Stop everything. They have oreo straws to drink milk with and then you eat the straw. I think i just got turned on by a cookie commercial.
And just as he was about to come, he screamed "Oh Christy!!"
What's wrong with that? Your name IS christy.
He then said, "Oh shit, sorry Julie."
Dude, no matter how drunk you are, it's not okay to hug every other guy at a strip club. Mainly because boners are far too common.
I lost my virginity in that bed. You just layed in history.
ok, she started talking about how she swears her step dad killed her mom. starting to back out of this one
I just fell down my stairs. I know that you are 6 hours away but please come pick me up. I promise I will still be here on the stairs.
Your drinking has interfered with your drinking. I bet you could get a scholarship to a rehab. Thats pro-level
I hope my orgasm sounds aren't secretly that bad and no one tells me
How does this dude know what a dying walrus sounds like? That's the real question
I guess I realized I had a problem when I ordered 4 shots and told the bar wench to pour them all into 1 glass
Just killed a snake in my bed! And by killed I mean hit repeatedly with my fist. And by snake I mean a lump in the covers. And I pissed my pants.

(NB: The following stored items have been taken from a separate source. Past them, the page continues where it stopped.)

import Summits.QuantumFields.YangMills.Theorems.F4SubCurvatureDoorShellSeparationWeightedLines
import Summits.QuantumFields.YangMills.Theorems.F4SubCurvatureDoorRationalToGeneralOneSidedDeterminacy
import Summits.QuantumFields.YangMills.Theorems.F4SubCurvatureDoorFibreDichotomyShellLFAnalytic
import Summits.QuantumFields.YangMills.Theorems.F4SubCurvatureDoorFibreReductionDisintegration
import Mathlib
import HarnessLib

/-!
# LINE g21-A/g21-B (⟨stmt-QuantumFields-23125⟩) — S2 helper: a signed density with vanishing shifted-mass moments has vanishing mass-window
# integrals (the determinacy step of shell separation)

Helper toward the registered stub S2 `stub_shellSeparation`.  Let `μ` be carried by `E ≥ 0`, Laplace-integrable, with `‖q⃗‖ ≤ E + A` and
`E² − ‖q⃗‖² ≥ −Q₀` a.e. (no deep space-like mass).  If a continuous density `f` with `|f| ≤ 2e^{−tE}` a.e. (`t > 0`) has
`∫ (E² − ‖q⃗‖² + Q₀)^k f dμ = 0` for every `k`, then `∫_{massSq ∈ S} f dμ = 0` for every measurable window `S` (`setIntegral_eq_zero_of_moments`).

Proof: the push-forwards `σ, τ` of `f⁺μ, f⁻μ` along `λ = massSq + Q₀ ≥ 0` are finite, carried by `[0, ∞)`, have equal power moments and an
exponential square-root moment (`√λ ≤ E + √|Q₀|`, `c = t/2`); by the landed rung R-S2c ✓`oneSidedDeterminacy_holds` they coincide, and the
window integrals of `f = f⁺ − f⁻` vanish.  This is step (4) of the shell-separation mechanism (Stieltjes determinacy).

Mathlib + tree only; no `sorry`; no new definitions.  HONEST LABEL: helper for a registered stub of an OPEN line; S1, S2, ⟨23125⟩, ⟨23035⟩, R2d
and the Yang–Mills mass gap remain OPEN; no summit is proved by a line.
-/

noncomputable section

open MeasureTheory Set Filter Topology
open scoped BigOperators ENNReal

namespace Summit.QuantumFields.YangMills.Theorems.F4SubCurvatureDoorShellSeparationProof

open Summit.QuantumFields.YangMills.Theorems.F4SubCurvatureDoorLaplaceFourierRegistered (E4 E3)
open Summit.QuantumFields.YangMills.Theorems.F4SubCurvatureDoorShellLFAnalytic (massSq)
open Summit.QuantumFields.YangMills.Theorems.F4SubCurvatureDoorSmearedSlices (ae_nonneg_of_measure_Iio)
open Summit.QuantumFields.YangMills.Theorems.F4SubCurvatureDoorOneSidedDeterminacyRegistered (oneSidedDeterminacy_holds)
open Summit.QuantumFields.YangMills.Theorems.F4SubCurvatureDoorFibreReduction (measurable_massSq)

variable {μ : Measure (ℝ × E3)}

/-- **The square root of the shifted mass is dominated by the energy**: `√(massSq + Q₀) ≤ E + √|Q₀|` when `E ≥ 0`. -/
theorem sqrt_shiftedMass_le {p : ℝ × E3} (hE : 0 ≤ p.1) (Q₀ : ℝ) : Real.sqrt (massSq p + Q₀) ≤ p.1 + Real.sqrt |Q₀| := by
  have h1 : massSq p + Q₀ ≤ (p.1 + Real.sqrt |Q₀|) ^ 2 := by
    have hs : (Real.sqrt |Q₀|) ^ 2 = |Q₀| := Real.sq_sqrt (abs_nonneg _)
    have hQ : Q₀ ≤ |Q₀| := le_abs_self _
    rw [massSq]
    nlinarith [sq_nonneg ‖p.2‖, Real.sqrt_nonneg |Q₀|, mul_nonneg hE (Real.sqrt_nonneg |Q₀|)]
  calc Real.sqrt (massSq p + Q₀) ≤ Real.sqrt ((p.1 + Real.sqrt |Q₀|) ^ 2) := Real.sqrt_le_sqrt h1
    _ = p.1 + Real.sqrt |Q₀| := Real.sqrt_sq (by positivity)

/-- **Vanishing shifted-mass moments force vanishing mass-window integrals** (Stieltjes determinacy, via R-S2c). -/
theorem setIntegral_eq_zero_of_moments (h0 : μ (Set.Iio (0 : ℝ) ×ˢ (Set.univ : Set E3)) = 0)
    (hint : ∀ t : ℝ, 0 < t → Integrable (fun p : ℝ × E3 => Real.exp (-(t * p.1))) μ)
    (Q₀ : ℝ) (hQ : ∀ᵐ p ∂μ, -Q₀ ≤ massSq p)
    {f : ℝ × E3 → ℝ} (hfc : Continuous f) {t : ℝ} (ht : 0 < t) (hfb : ∀ᵐ p ∂μ, |f p| ≤ 2 * Real.exp (-(t * p.1)))
    (hmomint : ∀ k : ℕ, Integrable (fun p : ℝ × E3 => (massSq p + Q₀) ^ k * f p) μ)
    (hmom : ∀ k : ℕ, ∫ p, (massSq p + Q₀) ^ k * f p ∂μ = 0) {S : Set ℝ} (hS : MeasurableSet S) :
    ∫ p in massSq ⁻¹' S, f p ∂μ = 0 := by
  have hE := ae_nonneg_of_measure_Iio μ h0
  have hfm : Measurable f := hfc.measurable
  -- the two densities `f⁺, f⁻` (as `ℝ≥0∞`-valued functions) and the shifted mass
  set ρp : ℝ × E3 → ℝ≥0∞ := fun p => ENNReal.ofReal (f p) with hρp
  set ρm : ℝ × E3 → ℝ≥0∞ := fun p => ENNReal.ofReal (-f p) with hρm
  have hρpm : Measurable ρp := hfm.ennreal_ofReal
  have hρmm : Measurable ρm := hfm.neg.ennreal_ofReal
  set φ : ℝ × E3 → ℝ := fun p => massSq p + Q₀ with hφ
  have hφm : Measurable φ := measurable_massSq.add_const _
  -- integrability of `|f|`
  have hfi : Integrable f μ := ((hint t ht).const_mul 2).mono' hfc.aestronglyMeasurable (by
    filter_upwards [hfb] with p hp; rwa [Real.norm_eq_abs])
  have hρp_fin : ∫⁻ p, ρp p ∂μ < ∞ := by
    refine lt_of_le_of_lt (lintegral_mono fun p => ?_) hfi.2
    exact ENNReal.ofReal_le_ofReal (le_abs_self _) |>.trans (by rw [Real.enorm_eq_ofReal_abs])
  have hρm_fin : ∫⁻ p, ρm p ∂μ < ∞ := by
    refine lt_of_le_of_lt (lintegral_mono fun p => ?_) hfi.2
    exact ENNReal.ofReal_le_ofReal (neg_le_abs _) |>.trans (by rw [Real.enorm_eq_ofReal_abs])
  -- the push-forwards
  set σ : Measure ℝ := (μ.withDensity ρp).map φ with hσ
  set τ : Measure ℝ := (μ.withDensity ρm).map φ with hτ
  haveI hμp : IsFiniteMeasure (μ.withDensity ρp) := ⟨by rw [withDensity_apply _ MeasurableSet.univ, Measure.restrict_univ]; exact hρp_fin⟩
  haveI hμm : IsFiniteMeasure (μ.withDensity ρm) := ⟨by rw [withDensity_apply _ MeasurableSet.univ, Measure.restrict_univ]; exact hρm_fin⟩
  haveI : IsFiniteMeasure σ := Measure.isFiniteMeasure_map _ _
  haveI : IsFiniteMeasure τ := Measure.isFiniteMeasure_map _ _
  -- support in `[0, ∞)`
  have hneg0 : μ (φ ⁻¹' Set.Iio 0) = 0 := by
    rw [measure_eq_zero_iff_ae_notMem]
    filter_upwards [hQ] with p hp
    simp only [mem_preimage, mem_Iio, not_lt, hφ]
    linarith
  have hσ0 : σ (Set.Iio 0) = 0 := by
    rw [hσ, Measure.map_apply hφm measurableSet_Iio]
    exact withDensity_absolutelyContinuous μ ρp hneg0
  have hτ0 : τ (Set.Iio 0) = 0 := by
    rw [hτ, Measure.map_apply hφm measurableSet_Iio]
    exact withDensity_absolutelyContinuous μ ρm hneg0
  -- integrals against `σ`, `τ` in terms of `μ`
  have hρp_lt : ∀ᵐ p ∂μ, ρp p < ∞ := Eventually.of_forall fun p => ENNReal.ofReal_lt_top
  have hρm_lt : ∀ᵐ p ∂μ, ρm p < ∞ := Eventually.of_forall fun p => ENNReal.ofReal_lt_top
  have hintσ : ∀ g : ℝ → ℝ, Continuous g → ∫ x, g x ∂σ = ∫ p, max (f p) 0 * g (φ p) ∂μ := by
    intro g hg
    rw [hσ, integral_map hφm.aemeasurable hg.aestronglyMeasurable, integral_withDensity_eq_integral_toReal_smul hρpm hρp_lt]
    refine integral_congr_ae (ae_of_all _ fun p => ?_)
    simp only [hρp, ENNReal.toReal_ofReal', smul_eq_mul]
  have hintτ : ∀ g : ℝ → ℝ, Continuous g → ∫ x, g x ∂τ = ∫ p, max (-f p) 0 * g (φ p) ∂μ := by
    intro g hg
    rw [hτ, integral_map hφm.aemeasurable hg.aestronglyMeasurable, integral_withDensity_eq_integral_toReal_smul hρmm hρm_lt]
    refine integral_congr_ae (ae_of_all _ fun p => ?_)
    simp only [hρm, ENNReal.toReal_ofReal', smul_eq_mul]
  have hintegσ : ∀ g : ℝ → ℝ, Continuous g → (Integrable g σ ↔ Integrable (fun p => max (f p) 0 * g (φ p)) μ) := by
    intro g hg
    rw [hσ, integrable_map_measure hg.aestronglyMeasurable hφm.aemeasurable, integrable_withDensity_iff_integrable_smul' hρpm hρp_lt]
    simp only [hρp, ENNReal.toReal_ofReal', smul_eq_mul, Function.comp_def]
  have hintegτ : ∀ g : ℝ → ℝ, Continuous g → (Integrable g τ ↔ Integrable (fun p => max (-f p) 0 * g (φ p)) μ) := by
    intro g hg
    rw [hτ, integrable_map_measure hg.aestronglyMeasurable hφm.aemeasurable, integrable_withDensity_iff_integrable_smul' hρmm hρm_lt]
    simp only [hρm, ENNReal.toReal_ofReal', smul_eq_mul, Function.comp_def]
  -- bounds `max (±f) 0 ≤ |f|`
  have hmaxp : ∀ p, |max (f p) 0| ≤ |f p| := fun p => by
    rw [abs_of_nonneg (le_max_right _ _)]; exact max_le (le_abs_self _) (abs_nonneg _)
  have hmaxm : ∀ p, |max (-f p) 0| ≤ |f p| := fun p => by
    rw [abs_of_nonneg (le_max_right _ _)]; exact max_le (neg_le_abs _) (abs_nonneg _)
  -- exponential square-root moments with `c = t/2`
  set c : ℝ := t / 2 with hc
  have hcpos : 0 < c := by positivity
  have hexpc : Continuous fun x : ℝ => Real.exp (c * Real.sqrt x) := by fun_prop
  have hexp_int : ∀ (s : ℝ × E3 → ℝ), (∀ p, |s p| ≤ |f p|) → Measurable s →
      Integrable (fun p => s p * Real.exp (c * Real.sqrt (φ p))) μ := by
    intro s hs hsm
    refine ((hint c hcpos).const_mul (2 * Real.exp (c * Real.sqrt |Q₀|))).mono'
      ((hsm.mul (hexpc.measurable.comp hφm)).aestronglyMeasurable) ?_
    filter_upwards [hfb, hE] with p hp hEp
    rw [Real.norm_eq_abs, abs_mul, abs_of_pos (Real.exp_pos _)]
    have h1 : Real.exp (c * Real.sqrt (φ p)) ≤ Real.exp (c * Real.sqrt |Q₀|) * Real.exp (c * p.1) := by
      rw [← Real.exp_add]
      exact Real.exp_le_exp.2 (by nlinarith [sqrt_shiftedMass_le hEp Q₀, Real.sqrt_nonneg (φ p)])
    have h2 : |s p| ≤ 2 * Real.exp (-(t * p.1)) := (hs p).trans hp
    calc |s p| * Real.exp (c * Real.sqrt (φ p)) ≤ 2 * Real.exp (-(t * p.1)) * (Real.exp (c * Real.sqrt |Q₀|) * Real.exp (c * p.1)) :=
          mul_le_mul h2 h1 (Real.exp_pos _).le (by positivity)
      _ = 2 * Real.exp (c * Real.sqrt |Q₀|) * Real.exp (-(c * p.1)) := by
          rw [hc]
          have : Real.exp (-(t * p.1)) * Real.exp (t / 2 * p.1) = Real.exp (-(t / 2 * p.1)) := by
            rw [← Real.exp_add]; ring_nf
          calc 2 * Real.exp (-(t * p.1)) * (Real.exp (t / 2 * Real.sqrt |Q₀|) * Real.exp (t / 2 * p.1))
              = 2 * Real.exp (t / 2 * Real.sqrt |Q₀|) * (Real.exp (-(t * p.1)) * Real.exp (t / 2 * p.1)) := by ring
            _ = _ := by rw [this]
  have hσi : Integrable (fun q : ℝ => Real.exp (c * Real.sqrt q)) σ :=
    (hintegσ _ hexpc).2 (hexp_int _ hmaxp (hfm.max measurable_const))
  have hτi : Integrable (fun q : ℝ => Real.exp (c * Real.sqrt q)) τ :=
    (hintegτ _ hexpc).2 (hexp_int _ hmaxm (hfm.neg.max measurable_const))
  -- equal moments
  have hmomeq : ∀ k : ℕ, ∫ q, q ^ k ∂σ = ∫ q, q ^ k ∂τ := by
    intro k
    rw [hintσ _ (continuous_pow k), hintτ _ (continuous_pow k)]
    have hip : Integrable (fun p => max (f p) 0 * φ p ^ k) μ := by
      refine (hmomint k).abs.mono' ((hfm.max measurable_const).mul (hφm.pow_const k)).aestronglyMeasurable
        (Eventually.of_forall fun p => ?_)
      rw [Real.norm_eq_abs, abs_mul, abs_mul, mul_comm]
      exact mul_le_mul_of_nonneg_left (hmaxp p) (abs_nonneg _)
    have him : Integrable (fun p => max (-f p) 0 * φ p ^ k) μ := by
      refine (hmomint k).abs.mono' ((hfm.neg.max measurable_const).mul (hφm.pow_const k)).aestronglyMeasurable
        (Eventually.of_forall fun p => ?_)
      rw [Real.norm_eq_abs, abs_mul, abs_mul, mul_comm]
      exact mul_le_mul_of_nonneg_left (hmaxm p) (abs_nonneg _)
    have hdiff : (∫ p, max (f p) 0 * φ p ^ k ∂μ) - ∫ p, max (-f p) 0 * φ p ^ k ∂μ = 0 := by
      rw [← integral_sub hip him]
      have e : (fun p => max (f p) 0 * φ p ^ k - max (-f p) 0 * φ p ^ k) = fun p => (massSq p + Q₀) ^ k * f p := by
        funext p
        have hmx : max (f p) 0 - max (-f p) 0 = f p := max_zero_sub_max_neg_zero_eq_self (f p)
        have hφp : φ p = massSq p + Q₀ := rfl
        calc max (f p) 0 * φ p ^ k - max (-f p) 0 * φ p ^ k = (max (f p) 0 - max (-f p) 0) * φ p ^ k := by ring
          _ = (massSq p + Q₀) ^ k * f p := by rw [hmx, hφp]; ring
      rw [e]
      exact hmom k
    linarith
  -- determinacy
  have heq : σ = τ := oneSidedDeterminacy_holds σ τ c hcpos inferInstance inferInstance hσ0 hτ0 hσi hτi hmomeq
  -- read off the window `S` (shifted by `Q₀`)
  set S' : Set ℝ := (fun x : ℝ => x - Q₀) ⁻¹' S with hS'
  have hS'm : MeasurableSet S' := (measurable_id.sub_const Q₀) hS
  have hpre : φ ⁻¹' S' = massSq ⁻¹' S := by
    ext p
    simp [hS', hφ]
  have hval : (μ.withDensity ρp) (massSq ⁻¹' S) = (μ.withDensity ρm) (massSq ⁻¹' S) := by
    have h1 : σ S' = τ S' := by rw [heq]
    rwa [hσ, hτ, Measure.map_apply hφm hS'm, Measure.map_apply hφm hS'm, hpre] at h1
  have hA : MeasurableSet (massSq ⁻¹' S) := measurable_massSq hS
  rw [withDensity_apply _ hA, withDensity_apply _ hA] at hval
  -- convert to Bochner integrals
  have hposint : ∫ p in massSq ⁻¹' S, max (f p) 0 ∂μ = (∫⁻ p in massSq ⁻¹' S, ρp p ∂μ).toReal := by
    rw [integral_eq_lintegral_of_nonneg_ae (f := fun p => max (f p) 0) (Eventually.of_forall fun p => le_max_right (f p) 0)
      (hfc.max continuous_const).aestronglyMeasurable]
    congr 1
    refine lintegral_congr fun p => ?_
    simp only [hρp]
    rw [ENNReal.ofReal_max, ENNReal.ofReal_zero, max_eq_left (zero_le)]
  have hnegint : ∫ p in massSq ⁻¹' S, max (-f p) 0 ∂μ = (∫⁻ p in massSq ⁻¹' S, ρm p ∂μ).toReal := by
    rw [integral_eq_lintegral_of_nonneg_ae (f := fun p => max (-f p) 0) (Eventually.of_forall fun p => le_max_right (-f p) 0)
      (hfc.neg.max continuous_const).aestronglyMeasurable]
    congr 1
    refine lintegral_congr fun p => ?_
    simp only [hρm]
    rw [ENNReal.ofReal_max, ENNReal.ofReal_zero, max_eq_left (zero_le)]
  have hip : Integrable (fun p => max (f p) 0) (μ.restrict (massSq ⁻¹' S)) :=
    (hfi.abs.mono' (hfc.max continuous_const).aestronglyMeasurable (Eventually.of_forall fun p => by
      rw [Real.norm_eq_abs]; exact hmaxp p)).restrict
  have him : Integrable (fun p => max (-f p) 0) (μ.restrict (massSq ⁻¹' S)) :=
    (hfi.abs.mono' (hfc.neg.max continuous_const).aestronglyMeasurable (Eventually.of_forall fun p => by
      rw [Real.norm_eq_abs]; exact hmaxm p)).restrict
  calc ∫ p in massSq ⁻¹' S, f p ∂μ = ∫ p in massSq ⁻¹' S, (max (f p) 0 - max (-f p) 0) ∂μ := by
        refine integral_congr_ae (ae_of_all _ fun p => ?_)
        exact (max_zero_sub_max_neg_zero_eq_self (f p)).symm
    _ = (∫ p in massSq ⁻¹' S, max (f p) 0 ∂μ) - ∫ p in massSq ⁻¹' S, max (-f p) 0 ∂μ := integral_sub hip him
    _ = 0 := by rw [hposint, hnegint, hval, sub_self]

end Summit.QuantumFields.YangMills.Theorems.F4SubCurvatureDoorShellSeparationProof

end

On the bright side, only one more day until we aren't sober anymore.
I'm at a sex party and there's a guy in an ICP jersey and trip pants. I see now that this is the moment in the movie of my life I recognize I have a problem
you are singlehandedly the most cursed object the universe ever conceived
Do toy wanna orseer frim onedof tjose plaves? Sry textimg with globes on
Gloves*
Out of all the words to correct, you chose gloves??
ugh, my whole family is going ape shit over my sister's pregnancy blog. I dont get it? Anyone can get knocked up! I had rebound sex with a new york ranger last night, now that is something to fucking blog about.